== Record set

/-- Monotonicity of segregators in the bound and in the vertex range. [folklore] -/
theorem isSegregator_mono {M M' N N' : ℕ} {J : Finset ℕ} {E : Finset (ℕ × ℕ)}
    (h : IsSegregator M J E N') (hM : M ≤ M') (hN : N ≤ N') : IsSegregator M' J E N :=
  fun v hv hvJ => le_trans (h v (lt_of_lt_of_le hv hN) hvJ) hM

end PPSTSeg

open PPSTSeg in
/-- **The segregator theorem (Paul–Pippenger–Szemerédi–Trotter 1983, Theorem 2.1).** PRINTED:
"Let `G` be a graph in `H_r(N)` with `N ≥ 16`. There is a set `J` of at most `15rN/log* N`
vertices of `G` such that every vertex of `G − J` has at most `6N/log* N` predecessors in
`G − J`." VENDORED over the tree's `IsMultiPushdownGraph r N E` (edges on `{0,…,N-1}` covered by
the successor edges and `r` pushdown families — the printed `H_{r+1}(N)`, whose `H₁` also bounds
out-degrees, a condition the proof never uses) and `IsSegregator` (predecessors = ancestors along
paths avoiding `J`), with the two printed bounds merged into one constant `C = C(r)` valid for
ALL `N` (small `N`, where `log* N` is bounded, take `J = {0,…,N-1}`): `|J| · log* N ≤ C N` and
every vertex outside `J` has at most `C N / log* N` ancestors in `G − J`. The proof is the printed
one: Lemma 2.2's block sizes (`PPSTSeg.params`, `PPSTSeg.aseq_level`), the level of an edge and
the pigeonhole giving `A`, the collapsed graphs `G*_s` whose arcs do not cross so that
`Σ D(X*) ≤ 2rN*` (`PPSTSeg.card_le_of_nonCrossing`), the bad nodes `B*` and `B`, `J = A ∪ B`, and
the count of predecessors in `G* − B*` through in-degree `≤ k` and coarse-block-increasing paths
(`PPSTSeg.Core.ncard_ancestors_le`). [cite: PaulEtAl1983, §2 Theorem 2.1 (p. 431) with Lemma 2.2 and its proof (pp. 431–432)] -/
theorem segregator_theorem (r : ℕ) : ∃ C : ℕ, ∀ (N : ℕ) (E : Finset (ℕ × ℕ)),
    IsMultiPushdownGraph r N E →
      ∃ J : Finset ℕ, J.card * logStar N ≤ C * N ∧ IsSegregator (C * N / logStar N) J E N := by
  refine ⟨48 * (r + 1) + 32, fun N E hG => ?_⟩
  obtain ⟨hE, F, hF, hcov⟩ := hG
  rcases Nat.eq_zero_or_pos N with hN0 | hNpos
  · refine ⟨∅, by simp, fun v hv => ?_⟩
    omega
  set n := Nat.size N with hndef
  have hNlt : N < 2 ^ n := Nat.lt_size_self N
  have hnpos : 0 < n := Nat.size_pos.2 hNpos
  have hNge : 2 ^ (n - 1) ≤ N := Nat.lt_size.1 (by omega)
  have hlogN : logStar N ≤ logStar n + 1 :=
    calc logStar N ≤ logStar (2 ^ n) := logStar_monotone hNlt.le
      _ = logStar n + 1 := logStar_two_pow hnpos
  by_cases hsmall : logStar n < 8
  · -- small `N`: everything is the segregator
    refine ⟨Finset.range N, ?_, isSegregator_range _ _ _⟩
    rw [Finset.card_range]
    calc N * logStar N ≤ N * 9 := Nat.mul_le_mul_left _ (by omega)
      _ = 9 * N := mul_comm _ _
      _ ≤ (48 * (r + 1) + 32) * N := Nat.mul_le_mul_right _ (by omega)
  · rw [not_lt] at hsmall
    obtain ⟨κ, hκ, hxk, hck⟩ := params hsmall
    -- the covering families: successor edges, and `E ∩ F m`
    let F' : Fin (r + 1) → Finset (ℕ × ℕ) :=
      Fin.cases (E.filter fun e => e.2 = e.1 + 1) (fun m => E.filter fun e => e ∈ F m)
    have hF'0 : F' 0 = E.filter fun e => e.2 = e.1 + 1 := rfl
    have hF's : ∀ m : Fin r, F' m.succ = E.filter fun e => e ∈ F m := fun m => rfl
    let D : Core :=
      { n := n, κ := κ, a := aseq n κ (2 ^ κ), R := r + 1, E := E, F := F',
        hκ := hκ, ha0 := aseq_zero _ _ _, hmono := aseq_le_succ hκ, haL := aseq_top_le _ _ _,
        hlev := fun l hl => aseq_level hκ hck hl,
        hE := fun e he => ⟨(hE e he).1, lt_trans (hE e he).2 hNlt⟩,
        hF := fun s => by
          refine Fin.cases ?_ (fun m => ?_) s
          · rw [hF'0]; exact isPushdownFamily_filter_succ E
          · rw [hF's]; exact (hF m).subset fun e he => (Finset.mem_filter.1 he).2,
        hFE := fun s => by
          refine Fin.cases ?_ (fun m => ?_) s
          · rw [hF'0]; exact Finset.filter_subset _ _
          · rw [hF's]; exact Finset.filter_subset _ _,
        hcov := fun e he => by
          rcases hcov e he with h1 | ⟨m, hm⟩
          · exact ⟨0, by rw [hF'0]; exact Finset.mem_filter.2 ⟨he, h1⟩⟩
          · exact ⟨m.succ, by rw [hF's]; exact Finset.mem_filter.2 ⟨he, hm⟩⟩ }
    obtain ⟨J, hJk, hJseg⟩ := core_segregator D
    change J.card * 2 ^ κ ≤ 3 * (r + 1) * 2 ^ n at hJk
    change IsSegregator (2 ^ (n + 1 - κ)) J E (2 ^ n) at hJseg
    -- arithmetic
    set k := 2 ^ κ with hkdef
    have hkpos : 0 < k := by positivity
    have hlogk : logStar N ≤ 8 * k := by omega
    have h2n : 2 ^ n ≤ 2 * N := by
      have : 2 ^ n = 2 * 2 ^ (n - 1) := by
        rw [← pow_succ']; congr 1; omega
      omega
    have hκn : κ ≤ n := by
      have h1 : cseq κ 1 ≤ cseq κ (2 ^ κ) := cseq_mono hκ Nat.one_le_two_pow
      have h2 : cseq κ 1 = κ * 2 := by simp [cseq_succ]
      omega
    have hN2 : 2 ≤ N := by
      have : 2 ≤ n := by
        by_contra hcon
        have : n = 1 := by omega
        rw [this] at hsmall
        simp at hsmall
      calc 2 = 2 ^ 1 := rfl
        _ ≤ 2 ^ (n - 1) := Nat.pow_le_pow_right two_pos (by omega)
        _ ≤ N := hNge
    have hlogpos : 0 < logStar N := by
      rw [logStar_of_two_le hN2]; exact Nat.succ_pos _
    refine ⟨J, ?_, isSegregator_mono hJseg ?_ hNlt.le⟩
    · calc J.card * logStar N ≤ J.card * (8 * k) := Nat.mul_le_mul_left _ hlogk
        _ = 8 * (J.card * k) := by ring
        _ ≤ 8 * (3 * (r + 1) * 2 ^ n) := Nat.mul_le_mul_left _ hJk
        _ ≤ 8 * (3 * (r + 1) * (2 * N)) :=
            Nat.mul_le_mul_left _ (Nat.mul_le_mul_left _ h2n)
        _ = 48 * (r + 1) * N := by ring
        _ ≤ (48 * (r + 1) + 32) * N := Nat.mul_le_mul_right _ (by omega)
    · calc 2 ^ (n + 1 - κ) ≤ 4 * N / k := by
            rw [Nat.le_div_iff_mul_le hkpos, hkdef, ← pow_add,
              show n + 1 - κ + κ = n + 1 by omega, pow_succ]
            omega
        _ = 8 * (4 * N) / (8 * k) := (Nat.mul_div_mul_left _ _ (by norm_num)).symm
        _ = 32 * N / (8 * k) := by ring_nf
        _ ≤ (48 * (r + 1) + 32) * N / (8 * k) :=
            Nat.div_le_div_right (Nat.mul_le_mul_right _ (by omega))
        _ ≤ (48 * (r + 1) + 32) * N / logStar N :=
            Nat.div_le_div_left hlogk hlogpos

end Literature.Computability.Complexity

====

Directions for this task: Considering the records above, state how many lines contain the word "simp", with nothing else in your reply.

Task result: 3